Kamala Harris: Campus protesters over Gaza war ‘showing what human emotion should be’

Kamala Harris: Campus protesters over Gaza war ‘showing what human emotion should be’

US vice president also says she’s rejecting some of the talk of university demonstrators, even as she was central to one that just focused on her as a possible replacement for Biden to run for campaign against Trump.

United States Vice President Kamala Harris has spoken her understanding of the objectives of the pro-Palestinian, anti-Israel protesters camped on college campuses nationwide before acknowledging that she does not agree with everything they stand for, as she is seen as increasingly likely to be the next Democratic presidential candidate.

These young Americans protesting Israel’s war against the Hamas terror group in Gaza are displaying ‘exactly what the human emotion should be,’ Harris told the left-leaning magazine The Nation, an excerpt of which was released Monday.

She noted, however, that ‘there are things some of the protesters are saying that I absolutely reject, so I don’t mean to wholesale endorse their points. But we have to navigate it. I understand the emotion behind it.

Kamala Harris: Campus protesters over Gaza war
Kamala Harris: Campus protesters over Gaza war

They came as there’s been much speculation that Harris could replace US President Joe Biden as the Democratic nominee for president in November – though this interview was conducted before the president’s disastrous performance in his first debate against Trump last month, which re-ignited many of the calls for him to be removed from office.

Since the relentless war in Gaza began on October 7, with thousands of Hamas terrorists pouring into southern Israel to kill 1,200 civilians and take 251 more hostage, a series of anti-Israel, pro-Palestinian rallies across the US has ushered in an era of unprecedented fluoridity.

Protest has indeed been prevalent — often concentrated at universities, primarily in the form of unauthorised encampments that often featured shouts against Israel and demands for ‘intifada’, support for Hamas and other terrorist entities, and occasionally veering into antisemitism.

The Biden administration repeatedly condemned extremist fringes of the protests, but has nonetheless continued to back Israel’s war effort, while expressing concern about Gazan civilian casualties.

Harris also referenced an appearance on The Nation when she recounted: ‘I started identifying — as a Jew — very specific details of the suffering on the humanitarian level on the ground in Gaza.

All right, the trucks are now bringing in flour into Gaza. [But] I like to cook. So I told my team: When you’ve got flour and you can’t make shit with it if you don’t have clean water. What’s up with that?’ Harris said.

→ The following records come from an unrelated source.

/-- **Every element of `Ω` is eventually in the domain** (its exponential task occurs).
[cite: Kirby2013FPEF, Construction 2.7 (F^E is total)] -/
theorem exists_mem_D (a : A.Ω) : ∃ k, a ∈ (chain A k).D := by
  classical
  obtain ⟨k, hk⟩ := task_surjective A (Sum.inl a)
  refine ⟨k + 1, ?_⟩
  rw [chain_succ, hk]
  change a ∈ ((chain A k).stepExp a).D
  unfold PState.stepExp
  split_ifs with ha
  · exact ha
  · rw [PState.adjoin_D]
    exact Submodule.mem_sup_right (Submodule.mem_span_singleton_self a)

/-! ### The total exponential -/

/-- The first stage at which `a` is in the domain. [folklore] -/
def stage (a : A.Ω) : ℕ := by
  classical
  exact Nat.find (exists_mem_D a)

/-- `a` lies in the domain at its stage. [folklore] -/
theorem mem_D_stage (a : A.Ω) : a ∈ (chain A (stage a)).D := by
  classical
  exact Nat.find_spec (exists_mem_D a)

/-- **The total exponential as a complex number**: `Einf a = cexp (Λₖ a)` for any stage `k` whose
domain contains `a`. [cite: Kirby2013FPEF, Construction 2.13 (F^{ELA} = ⋃ of the chain)] -/
def Einf (a : A.Ω) : ℂ := (chain A (stage a)).E a

/-- `Einf` is computed in any stage whose domain contains the element. [folklore] -/
theorem Einf_eq {k : ℕ} {a : A.Ω} (ha : a ∈ (chain A k).D) : Einf a = (chain A k).E a := by
  rw [Einf]
  rcases le_total (stage a) k with h | h
  · exact (E_chain_eq h (mem_D_stage a)).symm
  · exact E_chain_eq h ha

‘In the same manner, early on I was asking: what are women in Gaza doing about period hygiene? Do they have pads? These are the issues that made people uncomfortable.’

While Harris hasn’t yet wavered from the administration’s policy positions on the war, her criticism of Israel in particularly harsh terms counts as her most significant public criticism of the White House.

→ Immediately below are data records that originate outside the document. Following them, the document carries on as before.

import Mathlib.Analysis.SpecialFunctions.Pow.Real
import HarnessLib

/-!
# QUANT lane R8, T-DEC: every finitely supported law on `ℕ` is a mixture of TWO-POINT laws with the SAME MEAN (r4 of DEC-TAMP-G50)

builds on p205010 (kernel theorem, internal audit signed; external expert review pending)

Support file (`--supports stmt-CriticalPhenomena-4575`), QUANT lane seat prim-quant-census-2 (gen 50); memo
`run/shared/lean/prim/quant/prim-quant-census-2-g50/DEC-TAMP-G50.md` §1 (r4) and Lemma P.  This is the 'mean-preserving re-pairing'
used by Theorem A (TA-MP): a nonnegative `p : ℕ → ℝ` supported in a finset `S` with first moment `T·(mass)` is a finite nonnegative
combination of two-point laws `TP[lo, hi, g] = g·δ_hi + (1−g)·δ_lo` with `lo ≤ hi` both in `S` and mean `(1−g)·lo + g·hi = T`
(point masses `lo = hi = T` included), the weights summing to the mass of `p`.  With the typer's `RootDec` notation this is the
existence of the mixture data `(λ, lo, hi, g)` for one structure law; Lemma P of the memo (closure of top-affordable mean-exact
decompositions under independent sums) is this theorem applied to each product of two components, since every atom of the product
is at most the sum of the tops.  Proof: greedy pairing of an atom below `T` with an atom above `T` at the mean-`T` gate, exhausting one
of them; induction on the support.  Theorems only; no sorries; standard axioms.  [this work]
-/

namespace Summit.CriticalPhenomena.PercolationContinuityZ3.Theorems

namespace Quant

namespace TAMP

open Finset

/-- the two-point law `{lo, hi; g}` evaluated at `h` (same shape as `RootDec`'s `TP[lo, hi, g, h]`) -/
local notation3 "TP[" lo ", " hi ", " g ", " h "]" =>
  (g : ℝ) * (if (h : ℕ) = (hi : ℕ) then (1 : ℝ) else 0) + (1 - (g : ℝ)) * (if (h : ℕ) = (lo : ℕ) then (1 : ℝ) else 0)

/-- **Mean-preserving two-point decomposition (r4).**  A nonnegative `p` supported in `S` whose first moment is `T` times its mass is a
nonnegative combination of two-point laws with atoms in `S`, `lo ≤ hi`, gates in `[0,1]` and mean exactly `T`, with total weight the mass
of `p`. [this work] -/
theorem exists_twoPoint_mixture_mean (S : Finset ℕ) :
    ∀ (p : ℕ → ℝ) (T : ℝ), (∀ k, 0 ≤ p k) → (∀ k, k ∉ S → p k = 0) →
      (∑ k ∈ S, p k * (k : ℝ) = T * ∑ k ∈ S, p k) →
      ∃ (n : ℕ) (lo hi : Fin n → ℕ) (g w : Fin n → ℝ),
        (∀ i, lo i ∈ S ∧ hi i ∈ S ∧ lo i ≤ hi i ∧ 0 ≤ g i ∧ g i ≤ 1 ∧ 0 ≤ w i ∧
              (1 - g i) * (lo i : ℝ) + g i * (hi i : ℝ) = T) ∧
        (∑ i, w i = ∑ k ∈ S, p k) ∧
        (∀ h : ℕ, p h = ∑ i, w i * TP[lo i, hi i, g i, h]) := by
  induction S using Finset.strongInduction with
  | H S ih =>
  intro p T hp0 hpS hmean
  -- Case A: p vanishes on S (hence everywhere): the empty mixture
  by_cases hA : ∀ k ∈ S, p k = 0
  · refine ⟨0, Fin.elim0, Fin.elim0, Fin.elim0, Fin.elim0, fun i => i.elim0, ?_, ?_⟩
    · simp only [univ_eq_empty, sum_empty]
      exact (sum_eq_zero hA).symm
    · intro h
      simp only [univ_eq_empty, sum_empty]
      by_cases hh : h ∈ S
      · exact hA h hh
      · exact hpS h hh
  push Not at hA
  obtain ⟨k₁, hk₁S, hk₁⟩ := hA
  have hk₁pos : 0 < p k₁ := lt_of_le_of_ne (hp0 k₁) (Ne.symm hk₁)
  have hmass : 0 < ∑ k ∈ S, p k := lt_of_lt_of_le hk₁pos (single_le_sum (fun k _ => hp0 k) hk₁S)
  -- Case B1: every atom with positive mass sits at T: one point mass
  by_cases hB : ∀ k ∈ S, 0 < p k → (k : ℝ) = T
  · have hT : (k₁ : ℝ) = T := hB k₁ hk₁S hk₁pos
    -- all positive mass is at the single natural number k₁
    have hsame : ∀ k ∈ S, k ≠ k₁ → p k = 0 := by
      intro k hk hne
      by_contra hne0
      have hpos : 0 < p k := lt_of_le_of_ne (hp0 k) (Ne.symm hne0)
      have := hB k hk hpos
      apply hne; exact_mod_cast (this.trans hT.symm)
    have hsum : ∑ k ∈ S, p k = p k₁ := by
      rw [← Finset.sum_erase_add S _ hk₁S]
      have : ∑ k ∈ S.erase k₁, p k = 0 :=
        sum_eq_zero (fun k hk => hsame k (mem_of_mem_erase hk) (ne_of_mem_erase hk))
      rw [this, zero_add]
    refine ⟨1, fun _ => k₁, fun _ => k₁, fun _ => 0, fun _ => p k₁, ?_, ?_, ?_⟩
    · intro i
      refine ⟨hk₁S, hk₁S, le_rfl, le_rfl, zero_le_one, hp0 k₁, ?_⟩
      rw [← hT]; ring
    · simp [hsum]
    · intro h
      simp only [univ_unique, Fin.default_eq_zero, sum_singleton, zero_mul, sub_zero, one_mul, zero_add]
      by_cases hh : h = k₁
      · subst hh; simp
      · simp only [hh, if_false, mul_zero]
        by_cases hhS : h ∈ S
        · exact hsame h hhS hh
        · exact hpS h hhS
  -- Case B2: some positive-mass atom is off T; then there are positive-mass atoms strictly below and strictly above T
  push Not at hB
  obtain ⟨k₂, hk₂S, hk₂pos, hk₂T⟩ := hB
  have hbelow : ∃ lo ∈ S, 0 < p lo ∧ (lo : ℝ) < T := by
    by_contra hno
    push Not at hno
    -- all positive-mass atoms are ≥ T, and k₂ is > T: first moment too large
    have hge : ∀ k ∈ S, p k * T ≤ p k * (k : ℝ) := by
      intro k hk
      by_cases hpk : 0 < p k
      · exact mul_le_mul_of_nonneg_left (hno k hk hpk) (hp0 k)
      · have : p k = 0 := le_antisymm (not_lt.mp hpk) (hp0 k)
        simp [this]
    have hgt : p k₂ * T < p k₂ * (k₂ : ℝ) :=
      mul_lt_mul_of_pos_left (lt_of_le_of_ne (hno k₂ hk₂S hk₂pos) (Ne.symm hk₂T)) hk₂pos
    have : ∑ k ∈ S, p k * T < ∑ k ∈ S, p k * (k : ℝ) := sum_lt_sum hge ⟨k₂, hk₂S, hgt⟩
    rw [hmean, ← sum_mul] at this
    linarith [mul_comm T (∑ k ∈ S, p k)]
  have habove : ∃ hi ∈ S, 0 < p hi ∧ T < (hi : ℝ) := by
    by_contra hno
    push Not at hno
    have hle : ∀ k ∈ S, p k * (k : ℝ) ≤ p k * T := by
      intro k hk
      by_cases hpk : 0 < p k
      · exact mul_le_mul_of_nonneg_left (hno k hk hpk) (hp0 k)
      · have : p k = 0 := le_antisymm (not_lt.mp hpk) (hp0 k)
        simp [this]
    obtain ⟨lo, hloS, hlopos, hloT⟩ := hbelow
    have hlt : p lo * (lo : ℝ) < p lo * T := mul_lt_mul_of_pos_left hloT hlopos
    have : ∑ k ∈ S, p k * (k : ℝ) < ∑ k ∈ S, p k * T := sum_lt_sum hle ⟨lo, hloS, hlt⟩
    rw [hmean, ← sum_mul] at this
    linarith [mul_comm T (∑ k ∈ S, p k)]
  obtain ⟨lo, hloS, hlopos, hloT⟩ := hbelow
  obtain ⟨hi, hhiS, hhipos, hhiT⟩ := habove
  have hlohi : (lo : ℝ) < hi := hloT.trans hhiT
  have hlohiN : lo < hi := by exact_mod_cast hlohi
  have hne : lo ≠ hi := ne_of_lt hlohiN
  -- the mean-T gate and the weight exhausting one of the two atoms
  set g : ℝ := (T - lo) / (hi - lo) with hg
  have hd : 0 < (hi : ℝ) - lo := by linarith
  have hg0 : 0 < g := div_pos (by linarith) hd
  have hg1 : g < 1 := by rw [hg, div_lt_one hd]; linarith
  have hmeanTP : (1 - g) * (lo : ℝ) + g * hi = T := by
    rw [hg]; field_simp; ring
  set w : ℝ := min (p lo / (1 - g)) (p hi / g) with hw
  have hw0 : 0 ≤ w := le_min (div_nonneg (hp0 lo) (by linarith)) (div_nonneg (hp0 hi) hg0.le)
  have hwlo : w * (1 - g) ≤ p lo := by
    have : w ≤ p lo / (1 - g) := min_le_left _ _
    rwa [le_div_iff₀ (by linarith)] at this
  have hwhi : w * g ≤ p hi := by
    have : w ≤ p hi / g := min_le_right _ _
    rwa [le_div_iff₀ hg0] at this
  -- the residual law
  set p' : ℕ → ℝ := fun h => p h - w * TP[lo, hi, g, h] with hp'
  have hp'def : ∀ h, p' h = p h - w * TP[lo, hi, g, h] := fun h => rfl
  have hTPlo : TP[lo, hi, g, lo] = 1 - g := by simp [hne]
  have hTPhi : TP[lo, hi, g, hi] = g := by simp [hne.symm]
  have hTPoff : ∀ h, h ≠ lo → h ≠ hi → TP[lo, hi, g, h] = 0 := by
    intro h h1 h2; simp [h1, h2]
  have hp'lo : p' lo = p lo - w * (1 - g) := by rw [hp'def, hTPlo]
  have hp'hi : p' hi = p hi - w * g := by rw [hp'def, hTPhi]
  have hp'off : ∀ h, h ≠ lo → h ≠ hi → p' h = p h := by
    intro h h1 h2; rw [hp'def, hTPoff h h1 h2, mul_zero, sub_zero]
  have hp'0 : ∀ k, 0 ≤ p' k := by
    intro k
    by_cases h1 : k = lo
    · rw [h1, hp'lo]; linarith
    by_cases h2 : k = hi
    · rw [h2, hp'hi]; linarith
    rw [hp'off k h1 h2]; exact hp0 k
  -- which atom is exhausted
  have hex : p' lo = 0 ∨ p' hi = 0 := by
    rcases le_total (p lo / (1 - g)) (p hi / g) with hle | hle
    · left
      have : w = p lo / (1 - g) := by rw [hw, min_eq_left hle]
      have h1g : (1 - g) ≠ 0 := ne_of_gt (by linarith)
      rw [hp'lo, this, div_mul_cancel₀ (p lo) h1g, sub_self]
    · right
      have : w = p hi / g := by rw [hw, min_eq_right hle]
      rw [hp'hi, this, div_mul_cancel₀ (p hi) (ne_of_gt hg0), sub_self]
  -- the exhausted atom k₀ and the smaller support
  obtain ⟨k₀, hk₀S, hk₀⟩ : ∃ k₀ ∈ S, p' k₀ = 0 ∧ (k₀ = lo ∨ k₀ = hi) := by
    rcases hex with h | h
    · exact ⟨lo, hloS, h, Or.inl rfl⟩
    · exact ⟨hi, hhiS, h, Or.inr rfl⟩
  set S' := S.erase k₀ with hS'
  have hS'sub : S' ⊂ S := erase_ssubset hk₀S
  have hp'S' : ∀ k, k ∉ S' → p' k = 0 := by
    intro k hk
    by_cases hkk : k = k₀
    · rw [hkk]; exact hk₀.1
    · have hkS : k ∉ S := fun hkS => hk (mem_erase.mpr ⟨hkk, hkS⟩)
      have h1 : k ≠ lo := fun h => hkS (h ▸ hloS)
      have h2 : k ≠ hi := fun h => hkS (h ▸ hhiS)
      rw [hp'off k h1 h2]; exact hpS k hkS
  -- sums of p' over S: mass and first moment
  have hTPsum : ∑ k ∈ S, TP[lo, hi, g, k] = 1 := by
    rw [← Finset.sum_erase_add S _ hloS, hTPlo]
    rw [← Finset.sum_erase_add (S.erase lo) _ (mem_erase.mpr ⟨hne.symm, hhiS⟩), hTPhi]
    have : ∑ x ∈ (S.erase lo).erase hi, TP[lo, hi, g, x] = 0 := by
      apply sum_eq_zero; intro k hk
      have h2 : k ≠ hi := ne_of_mem_erase hk
      have h1 : k ≠ lo := ne_of_mem_erase (mem_of_mem_erase hk)
      exact hTPoff k h1 h2
    rw [this]; ring
  have hTPmom : ∑ k ∈ S, TP[lo, hi, g, k] * (k : ℝ) = T := by
    rw [← Finset.sum_erase_add S _ hloS, hTPlo]
    rw [← Finset.sum_erase_add (S.erase lo) _ (mem_erase.mpr ⟨hne.symm, hhiS⟩), hTPhi]
    have : ∑ x ∈ (S.erase lo).erase hi, TP[lo, hi, g, x] * (x : ℝ) = 0 := by
      apply sum_eq_zero; intro k hk
      have h2 : k ≠ hi := ne_of_mem_erase hk
      have h1 : k ≠ lo := ne_of_mem_erase (mem_of_mem_erase hk)
      rw [hTPoff k h1 h2, zero_mul]
    rw [this, ← hmeanTP]; ring
  have hmass' : ∑ k ∈ S, p' k = ∑ k ∈ S, p k - w := by
    have : ∑ k ∈ S, p' k = ∑ k ∈ S, (p k - w * TP[lo, hi, g, k]) := sum_congr rfl (fun k _ => hp'def k)
    rw [this, sum_sub_distrib, ← mul_sum, hTPsum, mul_one]
  have hmom' : ∑ k ∈ S, p' k * (k : ℝ) = T * ∑ k ∈ S, p' k := by
    have : ∑ k ∈ S, p' k * (k : ℝ) = ∑ k ∈ S, (p k * (k : ℝ) - w * (TP[lo, hi, g, k] * (k : ℝ))) :=
      sum_congr rfl (fun k _ => by rw [hp'def]; ring)
    rw [this, sum_sub_distrib, ← mul_sum, hTPmom, hmass', hmean]; ring
  -- restrict the sums to S' (p' vanishes at k₀)
  have hsumS' : ∀ f : ℕ → ℝ, ∑ k ∈ S, p' k * f k = ∑ k ∈ S', p' k * f k := by
    intro f
    rw [hS', ← Finset.sum_erase_add S _ hk₀S, hk₀.1, zero_mul, add_zero]
  have hmassS' : ∑ k ∈ S', p' k = ∑ k ∈ S, p k - w := by
    have := hsumS' (fun _ => 1); simp only [mul_one] at this; rw [← this, hmass']
  have hmomS' : ∑ k ∈ S', p' k * (k : ℝ) = T * ∑ k ∈ S', p' k := by
    have h1 := hsumS' (fun k => (k : ℝ)); have h2 := hsumS' (fun _ => 1)
    simp only [mul_one] at h2
    rw [← h1, ← h2]; exact hmom'
  -- induction hypothesis on S'
  obtain ⟨n, lo', hi', g', w', hcomp, hwsum, hrep⟩ := ih S' hS'sub p' T hp'0 hp'S' hmomS'
  refine ⟨n + 1, Fin.cons lo lo', Fin.cons hi hi', Fin.cons g g', Fin.cons w w', ?_, ?_, ?_⟩
  · intro i
    refine Fin.cases ?_ ?_ i
    · simp only [Fin.cons_zero]
      exact ⟨hloS, hhiS, hlohiN.le, hg0.le, hg1.le, hw0, hmeanTP⟩
    · intro i'
      simp only [Fin.cons_succ]
      obtain ⟨h1, h2, h3, h4, h5, h6, h7⟩ := hcomp i'
      exact ⟨(mem_of_mem_erase h1), (mem_of_mem_erase h2), h3, h4, h5, h6, h7⟩
  · rw [Fin.sum_univ_succ]; simp only [Fin.cons_zero, Fin.cons_succ]
    rw [hwsum, hmassS']; ring
  · intro h
    rw [Fin.sum_univ_succ]; simp only [Fin.cons_zero, Fin.cons_succ]
    rw [← hrep h, hp'def]; ring

/-- **Top-affordable version (Lemma P of the memo in law form).**  If moreover every atom of the support is affordable at floor `y`
for the target `T` (`y·k ≤ T` for `k ∈ S` — e.g. the support of a product of two top-affordable components, whose atoms are at most the
sum of the tops), then the mean-`T` two-point decomposition is TOP-AFFORDABLE: `y·hi ≤ T` for every component. [this work] -/
theorem exists_twoPoint_mixture_mean_top (S : Finset ℕ) (p : ℕ → ℝ) (T y : ℝ)
    (hp0 : ∀ k, 0 ≤ p k) (hpS : ∀ k, k ∉ S → p k = 0)
    (hmean : ∑ k ∈ S, p k * (k : ℝ) = T * ∑ k ∈ S, p k) (htop : ∀ k ∈ S, y * (k : ℝ) ≤ T) :
    ∃ (n : ℕ) (lo hi : Fin n → ℕ) (g w : Fin n → ℝ),
      (∀ i, lo i ∈ S ∧ hi i ∈ S ∧ lo i ≤ hi i ∧ 0 ≤ g i ∧ g i ≤ 1 ∧ 0 ≤ w i ∧
            (1 - g i) * (lo i : ℝ) + g i * (hi i : ℝ) = T ∧ y * (hi i : ℝ) ≤ T) ∧
      (∑ i, w i = ∑ k ∈ S, p k) ∧
      (∀ h : ℕ, p h = ∑ i, w i * TP[lo i, hi i, g i, h]) := by
  obtain ⟨n, lo, hi, g, w, hcomp, hsum, hrep⟩ := exists_twoPoint_mixture_mean S p T hp0 hpS hmean
  refine ⟨n, lo, hi, g, w, fun i => ?_, hsum, hrep⟩
  obtain ⟨h1, h2, h3, h4, h5, h6, h7⟩ := hcomp i
  exact ⟨h1, h2, h3, h4, h5, h6, h7, htop _ h2⟩

end TAMP

end Quant

end Summit.CriticalPhenomena.PercolationContinuityZ3.Theorems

In March, she declared that ‘the Israeli government must do much more to quickly step up the delivery of aid’, citing reports of ‘families eating leaves or animal feed’ and ‘children dying from malnutrition and dehydration’ and calling for immediate cessation of hostilities.

NBC at the time noted that the administration had ‘softened’ phrases in her speech, which her office denied.

And two weeks later, Harris again refused to take off the table ‘consequences’ if Israel moved into the southern Gazan city of Rafah – a comment similar to those Biden made and then walked back, when he called big operations in Rafah ‘a red line’.

In the weeks since the historically weak debate performance of Joe Biden last month, which prompted the present call for the president to withdraw as his party’s nominee in this November’s general election, her remarks have taken on a new significance.

Biden, who must graciously stand aside, has instead continued to double down on his reelection bid.